Session isolation: agent-browser feels more naturally aligned with isolated per-agent work, because it is a CLI with explicit session handling. Chrome DevTools MCP has improved here too with named isolated contexts, so the difference is more about workflow shape than absence of support.
Debugging depth: Chrome DevTools MCP gives a richer debugging surface, especially for console, network, performance and general inspection.
Delivery model: in OpenCode, MCP is always present in the model context, while the agent-browser skill can be loaded only when needed.
Parallel work friction: multiple agents trying to use Chrome DevTools MCP in parallel can easily end up fighting for browser control.
These tools are very useful because current models are still pretty bad at frontend correctness if you only let them reason from code.

Why I keep adding browser verification into the loop

I've written earlier about Research - Plan - Implement, Primary vs Subagents in LLM harnesses and A mental model for LLM tooling primitives.

The browser tooling question sits underneath all of those.

If I have an implementation agent that can edit code, run tests and lint, that is already useful. But especially for UI work, there is still a pretty big gap between "the code compiles" and "the feature is actually correct".

That gap is exactly where browser tools help. They let the model inspect what really rendered, what requests fired, what errors showed up in the console, whether the element is actually visible, and whether the flow works beyond static code review. In practice that gives a much better feedback loop than just asking the model to look at JSX or CSS and hope for the best.

Two different design bets

These two tools are aimed at slightly different shapes of work.
agent-browser is a CLI-first browser automation tool. The workflow is command-driven, and in coding harnesses you can expose it through the agent-browser skill when actually needed.
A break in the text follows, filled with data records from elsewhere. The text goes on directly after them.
end Summit.ValiantsHypothesis.ValiantsHypothesis.Theses.RigidMinimalReps
import Summits.Parity.BatemanHorn.Theorems.SoloInformedBatemanHornLocalisation
import Literature.NumberTheory.Sieve.AletheiaZomleferFukshanskyGarcia2020Applications
import Literature.NumberTheory.Sieve.SingularSeriesProofs

/-!
# SoloInformedTwinPrimeLocalisation — the twin prime instance of the localisation theorem

Solo unit `solo-Parity-informed` (ideation tier, informed mode), session 17; `PLAN.md` §25.7,
CLAIMS C89.

The most classical instance of `SoloInformedBatemanHornLocalisation`, spelled out with no
Bateman–Horn vocabulary left: for every fixed `0 < ε < 1`, the Hardy–Littlewood twin prime
asymptotic `π₂(x) ~ 2 C₂ x / log² x` holds **if and only if**
`∑_{n ≤ x} ∑_{e ∣ n(n+2), e > x^{1-ε}} μ(e) log² e = o(x)`.

* `batemanHornAsymptotic_twinSystem_iff` — the tree's `BatemanHornAsymptotic ![X, X + 2]` is the
  Hardy–Littlewood twin prime asymptotic (the Bateman–Horn constant of the twin system is `2 C₂`,
  tree facts `hasBatemanHornConst_twinSystem`, `tendsto_twinPrimeConstPartial_holds`);
* `twinPrime_isEquivalent_iff_tail_isLittleO` — the localisation for twin primes.
-/

namespace Summit.Parity.BatemanHorn.Theorems

open Finset Filter Asymptotics Polynomial ArithmeticFunction
open scoped ArithmeticFunction.Moebius Topology
open Literature.NumberTheory.Sieve

/-- The Bateman–Horn asymptotic for the twin system `![X, X + 2]` is the Hardy–Littlewood twin
prime asymptotic `π₂(x) ~ 2 C₂ x / log² x`. -/
theorem batemanHornAsymptotic_twinSystem_iff :
    BatemanHornAsymptotic twinSystem ↔
      (fun x : ℕ => (twinPrimeCount x : ℝ)) ~[atTop]
        fun x : ℕ => 2 * twinPrimeConst * x / Real.log x ^ 2 := by
  have hC := hasBatemanHornConst_twinSystem tendsto_twinPrimeConstPartial_holds
  have hdeg : ((X : ℤ[X]) + 2).natDegree = 1 := by simpa using natDegree_X_add_C (2 : ℤ)
  constructor
  · rintro ⟨C, hC', hQ⟩
    have hCeq : C = 2 * twinPrimeConst := tendsto_nhds_unique hC' hC
    convert hQ using 2 with x x
    · rw [polyPrimeCount_twinSystem]
    · simp [twinSystem, hCeq, hdeg]
  · intro h
    refine ⟨2 * twinPrimeConst, hC, ?_⟩
    convert h using 2 with x x
    · rw [polyPrimeCount_twinSystem]
    · simp [twinSystem, hdeg]

/-- **The twin prime conjecture, localised.**  For every fixed `0 < ε < 1`:
`π₂(x) ~ 2 C₂ x / log² x ⟺ ∑_{n ≤ x} ∑_{e ∣ n(n+2), e > x^{1-ε}} μ(e) log² e = o(x)`. -/
theorem twinPrime_isEquivalent_iff_tail_isLittleO {ε : ℝ} (hε : 0 < ε) (hε1 : ε < 1) :
    (fun x : ℕ => (twinPrimeCount x : ℝ)) ~[atTop]
        (fun x : ℕ => 2 * twinPrimeConst * x / Real.log x ^ 2) ↔
      (fun x : ℕ => ∑ n ∈ Icc 1 x,
          ∑ e ∈ (n * (n + 2)).divisors with ⌊(x : ℝ) ^ (1 - ε)⌋₊ < e,
            (μ e : ℝ) * Real.log e ^ 2) =o[atTop] fun x : ℕ => (x : ℝ) := by
  rw [← batemanHornAsymptotic_twinSystem_iff,
    batemanHornAsymptotic_iff_rpowCut_tail_isLittleO isBatemanHornSystem_twinSystem hε hε1]
  have hF : ∀ n : ℕ, (((∏ i, twinSystem i).eval (n : ℤ)).natAbs) = n * (n + 2) := by
    intro n
    have h : (∏ i, twinSystem i).eval (n : ℤ) = ((n * (n + 2) : ℕ) : ℤ) := by
      simp only [twinSystem, Fin.prod_univ_two, Matrix.cons_val_zero, Matrix.cons_val_one,
        eval_mul, eval_X, eval_add, eval_ofNat]
      push_cast
      ring
    rw [h, Int.natAbs_natCast]
  simp_rw [hF, Fintype.card_fin]

end Summit.Parity.BatemanHorn.Theorems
Chrome DevTools MCP is an MCP server. The browser capabilities are available as a tool surface directly through the harness.

That sounds like a small implementation detail, but it really does affect how the tools feel in daily use. With agent-browser, the capability is more opt-in. With Chrome DevTools MCP, the capability is more ambient. That has obvious pros and cons.
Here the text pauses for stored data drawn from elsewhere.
import Mathlib
import HarnessLib
import Summits.ABC.ABC.Theses.CongruentialReceptacle
import Summits.ABC.ABC.Theorems.CongruentialReceptacleQuarterWindowGivesCrux

/-!
# Crux `CompactBalanceTransfer` (stmt-ABC-1725) — depth cells are the summit (dissolution lemma)

Negative-lane / structure support written by the line lead `prover-line-stmt-ABC-1725-a1-0` (2026-08-16) for the
crux `CompactBalanceTransfer := H → ABC` of route CongruentialReceptacle, where
`H := ∀ κ > 0, ∀ ε > 0, ∃ C, ∀ abc-triples, κc ≤ a → κc ≤ b → c < C · rad(abc)^(1+ε)` is abc on every compactly
balanced cell.

A line on this crux is a statement `S` with `S ∧ H ⊢ ABC`. The natural complement of `H` is abc on a THIN
(deep) cell `{a ≤ δ·c}` — the triples that no instance of `H` covers. This file proves that such a complement is
never below the summit, for ANY threshold `δ > 0` however small:

* `abc_of_thinCellABC` / `thinCellABC_iff_abc` : for every `δ > 0`,
  `(∀ ε > 0, ∃ C, ∀ abc-triples with a ≤ δ·c, c < C · rad(abc)^(1+ε)) ↔ ABC`;
* `minCellABC_iff_abc` : the same for the symmetric cell `min(a,b) ≤ δ·c`;
* `deepCellABC_iff_abc` : the instance `4b ≤ c` (the cell of the crux-ideator's round-2 note, one squaring);
* `compactBalanceTransfer_of_thinCellABC` : hence every "`H` on the balanced cell + abc on the deep cell"
  decomposition of the crux proves the crux WITHOUT using `H` — it is a dissolution, not a transfer.

Mechanism (folklore power map): for an abc triple with `a ≤ b` and `n ≥ 1`, `(aⁿ, cⁿ − aⁿ, cⁿ)` is again an abc
triple (`powMap_isABCTriple`), it lies in the cell `a' ≤ 2⁻ⁿ c'`, and since `b ∣ cⁿ − aⁿ` with cofactor
`S = (cⁿ − aⁿ)/b ≤ cⁿ/b ≤ 2cⁿ⁻¹` its radical satisfies `rad' · c ≤ 2cⁿ · rad(abc)` (`rad_powMap_mul_le`). abc on the
thin cell with exponent `1+ε'` therefore gives `(1 − (n−1)ε') log c < K + (1+ε') log rad(abc)`
(`log_bound_of_thin`), and `ε' = ε/(1 + (n−1)(1+ε))` makes the slope exactly `1+ε`. The price of depth `2⁻ⁿ` is
only the ε-multiplier `≍ n`, which the `∀ ε` absorbs: deepening is free, balancing is the whole content of the crux.

No `def`s (statements inlined); unconditional; standard axioms; no named facts.
-/

-- `Summit.<Summit>.<Problem>`: for the single-conjunct summit `ABC` the duplicate `ABC.ABC` is mandated.
set_option linter.dupNamespace false

namespace Summit.ABC.ABC.Theorems.CompactBalanceTransfer.Negative

open Literature.NumberTheory.DiophantineGeometry
open Summit.ABC.ABC.Theses.CongruentialReceptacle
open UniqueFactorizationMonoid

/-! ### The power map `(a, b, c) ↦ (aⁿ, cⁿ − aⁿ, cⁿ)` -/

/-- The power map of an abc triple is an abc triple: for `n ≠ 0`, `aⁿ + (cⁿ − aⁿ) = cⁿ` with `0 < aⁿ < cⁿ`
(as `a < c`) and `gcd(aⁿ, cⁿ − aⁿ) = gcd(aⁿ, cⁿ) = 1` (as `gcd(a, c) = gcd(a, a + b) = gcd(a, b) = 1`). [folklore] -/
theorem powMap_isABCTriple {a b c : ℕ} (h : IsABCTriple a b c) {n : ℕ} (hn : n ≠ 0) :
    IsABCTriple (a ^ n) (c ^ n - a ^ n) (c ^ n) := by
  obtain ⟨ha, hb, habc, hcop⟩ := h
  have hac : a < c := by omega
  have hlt : a ^ n < c ^ n := Nat.pow_lt_pow_left hac hn
  refine ⟨Nat.pow_pos ha, Nat.sub_pos_of_lt hlt, Nat.add_sub_cancel' hlt.le, ?_⟩
  have hcopac : Nat.Coprime a c := by
    rw [← habc]
    exact Nat.coprime_self_add_right.mpr hcop
  exact (Nat.coprime_sub_self_right hlt.le).mpr (Nat.Coprime.pow n n hcopac)

/-- Radical bound for the power map when the FIRST member is the small one (`a ≤ b`, so `2b ≥ c`): writing
`cⁿ − aⁿ = b · S` (`b = c − a` divides `cⁿ − aⁿ`), one has `rad(aⁿ · bS · cⁿ) ≤ rad(S) · rad(aⁿ b cⁿ) ≤ S · rad(abc)`
and `S · c ≤ S · 2b = 2(cⁿ − aⁿ) ≤ 2cⁿ`, whence `rad(aⁿ (cⁿ − aⁿ) cⁿ) · c ≤ 2 cⁿ · rad(abc)`. [folklore] -/
theorem rad_powMap_mul_le {a b c : ℕ} (h : IsABCTriple a b c) (hab : a ≤ b) {n : ℕ} (hn : n ≠ 0) :
    rad (a ^ n) (c ^ n - a ^ n) (c ^ n) * c ≤ 2 * c ^ n * rad a b c := by
  obtain ⟨ha, hb, habc, _⟩ := h
  have hac : a < c := by omega
  have hlt : a ^ n < c ^ n := Nat.pow_lt_pow_left hac hn
  -- `b ∣ cⁿ − aⁿ`
  have hdvd : b ∣ c ^ n - a ^ n := by
    have h := Nat.sub_dvd_pow_sub_pow c a n
    rwa [show c - a = b by omega] at h
  obtain ⟨S, hS⟩ := hdvd
  have hS0 : S ≠ 0 := by
    rintro rfl
    rw [mul_zero] at hS
    omega
  -- radical bound `rad' ≤ S · rad(abc)`
  have hrad : rad (a ^ n) (c ^ n - a ^ n) (c ^ n) ≤ S * rad a b c := by
    rw [rad_def, rad_def, hS]
    have h0 : a * b * c ≠ 0 := mul_ne_zero (mul_ne_zero ha.ne' hb.ne') (by omega)
    have hne : (a * b * c) ^ n ≠ 0 := pow_ne_zero n h0
    have hX : a ^ n * b * c ^ n ∣ (a * b * c) ^ n := by
      rw [mul_pow, mul_pow]
      exact mul_dvd_mul (mul_dvd_mul_left _ (dvd_pow_self b hn)) dvd_rfl
    have h1 : radical (a ^ n * b * c ^ n) ∣ radical (a * b * c) := by
      have h := radical_dvd_radical hX hne
      rwa [radical_pow _ hn] at h
    have h2 : radical (a ^ n * (b * S) * c ^ n) ∣ radical S * radical (a ^ n * b * c ^ n) := by
      have e : a ^ n * (b * S) * c ^ n = S * (a ^ n * b * c ^ n) := by ring
      rw [e]
      exact radical_mul_dvd
    have h3 : radical S ≤ S := Nat.radical_le_self_iff.mpr hS0
    calc radical (a ^ n * (b * S) * c ^ n)
        ≤ radical S * radical (a ^ n * b * c ^ n) :=
          Nat.le_of_dvd (Nat.mul_pos (Nat.radical_pos _) (Nat.radical_pos _)) h2
      _ ≤ S * radical (a * b * c) :=
          Nat.mul_le_mul h3 (Nat.le_of_dvd (Nat.radical_pos _) h1)
  -- `S · c ≤ 2 cⁿ`
  have hSc : S * c ≤ 2 * c ^ n := by
    calc S * c ≤ S * (2 * b) := Nat.mul_le_mul_left S (by omega)
      _ = 2 * (c ^ n - a ^ n) := by rw [hS]; ring
      _ ≤ 2 * c ^ n := Nat.mul_le_mul_left 2 (Nat.sub_le _ _)
  calc rad (a ^ n) (c ^ n - a ^ n) (c ^ n) * c ≤ S * rad a b c * c := Nat.mul_le_mul_right c hrad
    _ = S * c * rad a b c := by ring
    _ ≤ 2 * c ^ n * rad a b c := Nat.mul_le_mul_right _ hSc

/-! ### One transfer step in the logarithmic abc currency -/

/-- **Core step.** Assume abc with exponent `1+ε'` and constant `C'` on the thin cell `a ≤ δ·c`, where
`2^-(m+1) ≤ δ` and `m ε' < 1`. For an abc triple `(a, b, c)` with `a ≤ b` the power map with `n = m+1` lands in
the cell (`aⁿ ≤ (c/2)ⁿ ≤ δ cⁿ`) with radical `≤ 2cⁿ⁻¹ · rad(abc)`, so
`(m+1) log c < log(max C' 1) + (1+ε')(log 2 + m log c + log rad(abc))`, i.e.
`log c < (log(max C' 1) + (1+ε') log 2)/(1 − mε') + ((1+ε')/(1 − mε')) · log rad(abc)`. [folklore] -/
theorem log_bound_of_thin {δ ε' C' : ℝ} {m : ℕ} (hδ : (1 / 2 : ℝ) ^ (m + 1) ≤ δ) (hε' : 0 < ε')
    (hmε' : (m : ℝ) * ε' < 1)
    (H : ∀ a b c : ℕ, IsABCTriple a b c → (a : ℝ) ≤ δ * c →
      (c : ℝ) < C' * ((rad a b c : ℕ) : ℝ) ^ (1 + ε'))
    {a b c : ℕ} (h : IsABCTriple a b c) (hab : a ≤ b) :
    Real.log (c : ℝ) < (Real.log (max C' 1) + (1 + ε') * Real.log 2) / (1 - m * ε')
      + (1 + ε') / (1 - m * ε') * Real.log ((rad a b c : ℕ) : ℝ) := by
  have hn0 : m + 1 ≠ 0 := Nat.succ_ne_zero m
  obtain ⟨ha0, hb0, habc, hcop⟩ := h
  have hT : IsABCTriple (a ^ (m + 1)) (c ^ (m + 1) - a ^ (m + 1)) (c ^ (m + 1)) :=
    powMap_isABCTriple ⟨ha0, hb0, habc, hcop⟩ hn0
  have hR : rad (a ^ (m + 1)) (c ^ (m + 1) - a ^ (m + 1)) (c ^ (m + 1)) * c
      ≤ 2 * c ^ (m + 1) * rad a b c :=
    rad_powMap_mul_le ⟨ha0, hb0, habc, hcop⟩ hab hn0
  have haR : (0 : ℝ) < a := by exact_mod_cast ha0
  have hbR : (0 : ℝ) < b := by exact_mod_cast hb0
  have hcR : (c : ℝ) = a + b := by exact_mod_cast habc.symm
  have hcpos : (0 : ℝ) < c := by rw [hcR]; exact add_pos haR hbR
  have habR : (a : ℝ) ≤ b := by exact_mod_cast hab
  -- the power map lies in the thin cell
  have hcell : ((a ^ (m + 1) : ℕ) : ℝ) ≤ δ * ((c ^ (m + 1) : ℕ) : ℝ) := by
    push_cast
    have h2a : (a : ℝ) ≤ 1 / 2 * c := by rw [hcR]; linarith
    calc (a : ℝ) ^ (m + 1) ≤ (1 / 2 * c) ^ (m + 1) := pow_le_pow_left₀ haR.le h2a (m + 1)
      _ = (1 / 2) ^ (m + 1) * (c : ℝ) ^ (m + 1) := by rw [mul_pow]
      _ ≤ δ * (c : ℝ) ^ (m + 1) := mul_le_mul_of_nonneg_right hδ (by positivity)
  have hmain := H _ _ _ hT hcell
  -- radicals
  have hr0 : 0 < rad a b c := Nat.radical_pos _
  have hrpos : (0 : ℝ) < ((rad a b c : ℕ) : ℝ) := by exact_mod_cast hr0
  have hr'0 : 0 < rad (a ^ (m + 1)) (c ^ (m + 1) - a ^ (m + 1)) (c ^ (m + 1)) := Nat.radical_pos _
  have hr'pos : (0 : ℝ) < ((rad (a ^ (m + 1)) (c ^ (m + 1) - a ^ (m + 1)) (c ^ (m + 1)) : ℕ) : ℝ) := by
    exact_mod_cast hr'0
  have hradle : ((rad (a ^ (m + 1)) (c ^ (m + 1) - a ^ (m + 1)) (c ^ (m + 1)) : ℕ) : ℝ) * c
      ≤ 2 * (c : ℝ) ^ (m + 1) * ((rad a b c : ℕ) : ℝ) := by
    exact_mod_cast hR
  -- replace `C'` by `M = max C' 1 > 0`
  set M : ℝ := max C' 1 with hM
  have hMpos : 0 < M := lt_of_lt_of_le one_pos (le_max_right _ _)
  have hXpos : 0 < ((rad (a ^ (m + 1)) (c ^ (m + 1) - a ^ (m + 1)) (c ^ (m + 1)) : ℕ) : ℝ) ^ (1 + ε') :=
    Real.rpow_pos_of_pos hr'pos _
  have hmain' : ((c ^ (m + 1) : ℕ) : ℝ)
      < M * ((rad (a ^ (m + 1)) (c ^ (m + 1) - a ^ (m + 1)) (c ^ (m + 1)) : ℕ) : ℝ) ^ (1 + ε') :=
    lt_of_lt_of_le hmain (mul_le_mul_of_nonneg_right (le_max_left _ _) hXpos.le)
  have hcnpos : (0 : ℝ) < ((c ^ (m + 1) : ℕ) : ℝ) := by
    push_cast
    exact pow_pos hcpos _
  have hlog := Real.log_lt_log hcnpos hmain'
  rw [Real.log_mul hMpos.ne' hXpos.ne', Real.log_rpow hr'pos] at hlog
  -- `log rad' ≤ log 2 + m log c + log rad(abc)` from `rad' · c ≤ 2 c^(m+1) rad(abc)`
  have hlogr' : Real.log ((rad (a ^ (m + 1)) (c ^ (m + 1) - a ^ (m + 1)) (c ^ (m + 1)) : ℕ) : ℝ)
      ≤ Real.log 2 + (m : ℝ) * Real.log c + Real.log ((rad a b c : ℕ) : ℝ) := by
    have h := Real.log_le_log (mul_pos hr'pos hcpos) hradle
    rw [Real.log_mul hr'pos.ne' hcpos.ne', Real.log_mul (mul_pos two_pos (pow_pos hcpos _)).ne' hrpos.ne',
      Real.log_mul two_ne_zero (pow_pos hcpos _).ne', Real.log_pow] at h
    push_cast at h
    linarith
  have hlogcn : Real.log ((c ^ (m + 1) : ℕ) : ℝ) = ((m : ℝ) + 1) * Real.log c := by
    push_cast
    rw [Real.log_pow]
    push_cast
    ring
  rw [hlogcn] at hlog
  have h1ε : 0 < 1 - (m : ℝ) * ε' := by linarith
  have hε1 : 0 ≤ 1 + ε' := by linarith
  have hkey := mul_le_mul_of_nonneg_left hlogr' hε1
  rw [div_mul_eq_mul_div, ← add_div, lt_div_iff₀ h1ε]
  linarith

/-! ### Depth cells are the summit -/

/-- **Thin cells carry all of abc.** For every `δ > 0`: abc with exponent `1+ε` (all `ε > 0`) on the thin cell
`a ≤ δ·c` implies abc for ALL triples. With `2^-(m+1) ≤ δ` and `ε' = ε/(1 + m(1+ε))` (so that
`(1+ε')/(1 − mε') = 1+ε`) apply the core step to the triple or to its swap. [folklore] -/
theorem abc_of_thinCellABC {δ : ℝ} (hδ : 0 < δ)
    (hD : ∀ ε : ℝ, 0 < ε → ∃ C : ℝ, ∀ a b c : ℕ, IsABCTriple a b c → (a : ℝ) ≤ δ * c →
      (c : ℝ) < C * ((rad a b c : ℕ) : ℝ) ^ (1 + ε)) :
    _root_.ABC := by
  rw [ABC_iff]
  intro ε hε
  -- depth parameter: `(1/2)^(m+1) ≤ δ`
  obtain ⟨m, hm⟩ : ∃ m : ℕ, (1 / 2 : ℝ) ^ (m + 1) ≤ δ := by
    obtain ⟨k, hk⟩ := exists_pow_lt_of_lt_one hδ (by norm_num : (1 / 2 : ℝ) < 1)
    exact ⟨k, (pow_le_pow_of_le_one (by norm_num) (by norm_num) (Nat.le_succ k)).trans hk.le⟩
  -- exponent bookkeeping
  have hm0 : (0 : ℝ) ≤ m := Nat.cast_nonneg m
  have hden : (0 : ℝ) < 1 + m * (1 + ε) := by positivity
  set ε' : ℝ := ε / (1 + m * (1 + ε)) with hε'def
  have hε' : 0 < ε' := div_pos hε hden
  have hmε' : (m : ℝ) * ε' < 1 := by
    rw [hε'def, ← mul_div_assoc, div_lt_one hden]
    nlinarith
  have h1m : 0 < 1 - (m : ℝ) * ε' := by linarith
  have hratio : (1 + ε') / (1 - m * ε') = 1 + ε := by
    rw [div_eq_iff h1m.ne', hε'def]
    field_simp
    ring
  obtain ⟨C', hC'⟩ := hD ε' hε'
  set K : ℝ := (Real.log (max C' 1) + (1 + ε') * Real.log 2) / (1 - m * ε') with hK
  refine ⟨Real.exp K, Real.exp_pos K, ?_⟩
  intro a b c h
  have hr0 : 0 < rad a b c := Nat.radical_pos _
  have hrpos : (0 : ℝ) < ((rad a b c : ℕ) : ℝ) := by exact_mod_cast hr0
  have hcpos : (0 : ℝ) < c := by
    obtain ⟨ha0, -, habc, -⟩ := h
    have h0 : 0 < c := by omega
    exact_mod_cast h0
  -- logarithmic bound, by cases on which member is the small one
  have hlog : Real.log (c : ℝ) < K + (1 + ε) * Real.log ((rad a b c : ℕ) : ℝ) := by
    rcases le_total a b with hab | hba
    · have hcore := log_bound_of_thin hm hε' hmε' hC' h hab
      rw [hratio] at hcore
      exact hcore
    · have hcore := log_bound_of_thin hm hε' hmε' hC' h.swap hba
      rw [rad_swap a b c, hratio] at hcore
      exact hcore
  calc (c : ℝ) = Real.exp (Real.log c) := (Real.exp_log hcpos).symm
    _ < Real.exp (K + (1 + ε) * Real.log ((rad a b c : ℕ) : ℝ)) := Real.exp_lt_exp.mpr hlog
    _ = Real.exp K * ((rad a b c : ℕ) : ℝ) ^ (1 + ε) := by
        rw [Real.exp_add, Real.rpow_def_of_pos hrpos, mul_comm (Real.log _)]

/-- **Depth cells are the summit (one-sided form).** For every `δ > 0`, abc restricted to the thin cell
`a ≤ δ·c` is EQUIVALENT to abc. [folklore] -/
theorem thinCellABC_iff_abc {δ : ℝ} (hδ : 0 < δ) :
    (∀ ε : ℝ, 0 < ε → ∃ C : ℝ, ∀ a b c : ℕ, IsABCTriple a b c → (a : ℝ) ≤ δ * c →
      (c : ℝ) < C * ((rad a b c : ℕ) : ℝ) ^ (1 + ε)) ↔ _root_.ABC := by
  refine ⟨abc_of_thinCellABC hδ, fun h ε hε => ?_⟩
  obtain ⟨C, _, hC⟩ := (ABC_iff.mp h) ε hε
  exact ⟨C, fun a b c habc _ => hC a b c habc⟩

/-- **Depth cells are the summit (symmetric form).** For every `δ > 0`, abc restricted to the deep cell
`min(a, b) ≤ δ·c` — exactly the triples NOT covered by the instance `κ = δ` of the balanced hypothesis `H` — is
EQUIVALENT to abc. [folklore] -/
theorem minCellABC_iff_abc {δ : ℝ} (hδ : 0 < δ) :
    (∀ ε : ℝ, 0 < ε → ∃ C : ℝ, ∀ a b c : ℕ, IsABCTriple a b c → ((min a b : ℕ) : ℝ) ≤ δ * c →
      (c : ℝ) < C * ((rad a b c : ℕ) : ℝ) ^ (1 + ε)) ↔ _root_.ABC := by
  constructor
  · intro hD
    refine abc_of_thinCellABC hδ fun ε hε => ?_
    obtain ⟨C, hC⟩ := hD ε hε
    refine ⟨C, fun a b c habc ha => hC a b c habc (le_trans ?_ ha)⟩
    exact_mod_cast min_le_left a b
  · intro h ε hε
    obtain ⟨C, _, hC⟩ := (ABC_iff.mp h) ε hε
    exact ⟨C, fun a b c habc _ => hC a b c habc⟩

/-- **The quarter cell `4b ≤ c`** (the deep cell of the crux-ideator's round-2 note
`Cruxes/CompactBalanceTransfer/Obstructions-r2-k5.md`, there by one squaring split): abc on it is EQUIVALENT to
abc — the instance `δ = 1/4` of `thinCellABC_iff_abc` on the swapped triple. [folklore] -/
theorem deepCellABC_iff_abc :
    (∀ ε : ℝ, 0 < ε → ∃ C : ℝ, ∀ a b c : ℕ, IsABCTriple a b c → 4 * (b : ℝ) ≤ (c : ℝ) →
      (c : ℝ) < C * ((rad a b c : ℕ) : ℝ) ^ (1 + ε)) ↔ _root_.ABC := by
  constructor
  · intro hD
    refine abc_of_thinCellABC (by norm_num : (0 : ℝ) < 1 / 4) fun ε hε => ?_
    obtain ⟨C, hC⟩ := hD ε hε
    refine ⟨C, fun a b c habc ha => ?_⟩
    have h := hC b a c habc.swap (by linarith)
    rwa [rad_swap a b c] at h
  · intro h ε hε
    obtain ⟨C, _, hC⟩ := (ABC_iff.mp h) ε hε
    exact ⟨C, fun a b c habc _ => hC a b c habc⟩

/-- **Every depth split of the crux is a dissolution.** abc on a thin cell `a ≤ δ·c` (any `δ > 0`) already
proves the crux `CompactBalanceTransfer` — and the proof discards the balanced hypothesis `H`: the deep-side stub
of any "`H` on `min ≥ κc` + abc on `min ≤ κc`" line is the summit itself (`thinCellABC_iff_abc`). [folklore] -/
theorem compactBalanceTransfer_of_thinCellABC {δ : ℝ} (hδ : 0 < δ)
    (hD : ∀ ε : ℝ, 0 < ε → ∃ C : ℝ, ∀ a b c : ℕ, IsABCTriple a b c → (a : ℝ) ≤ δ * c →
      (c : ℝ) < C * ((rad a b c : ℕ) : ℝ) ^ (1 + ε)) :
    CompactBalanceTransfer :=
  fun _ => abc_of_thinCellABC hδ hD

end Summit.ABC.ABC.Theorems.CompactBalanceTransfer.Negative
The biggest reason I still reach for Chrome DevTools MCP more often is simple: it gives a very strong debugging surface.

You get browser automation, but also:

Console inspection
Network inspection
Screenshots and snapshots
Performance tracing
Lighthouse audits
Memory snapshots

That makes it more than a "click around in the page" tool. It is closer to handing the model a browser plus a chunk of DevTools itself.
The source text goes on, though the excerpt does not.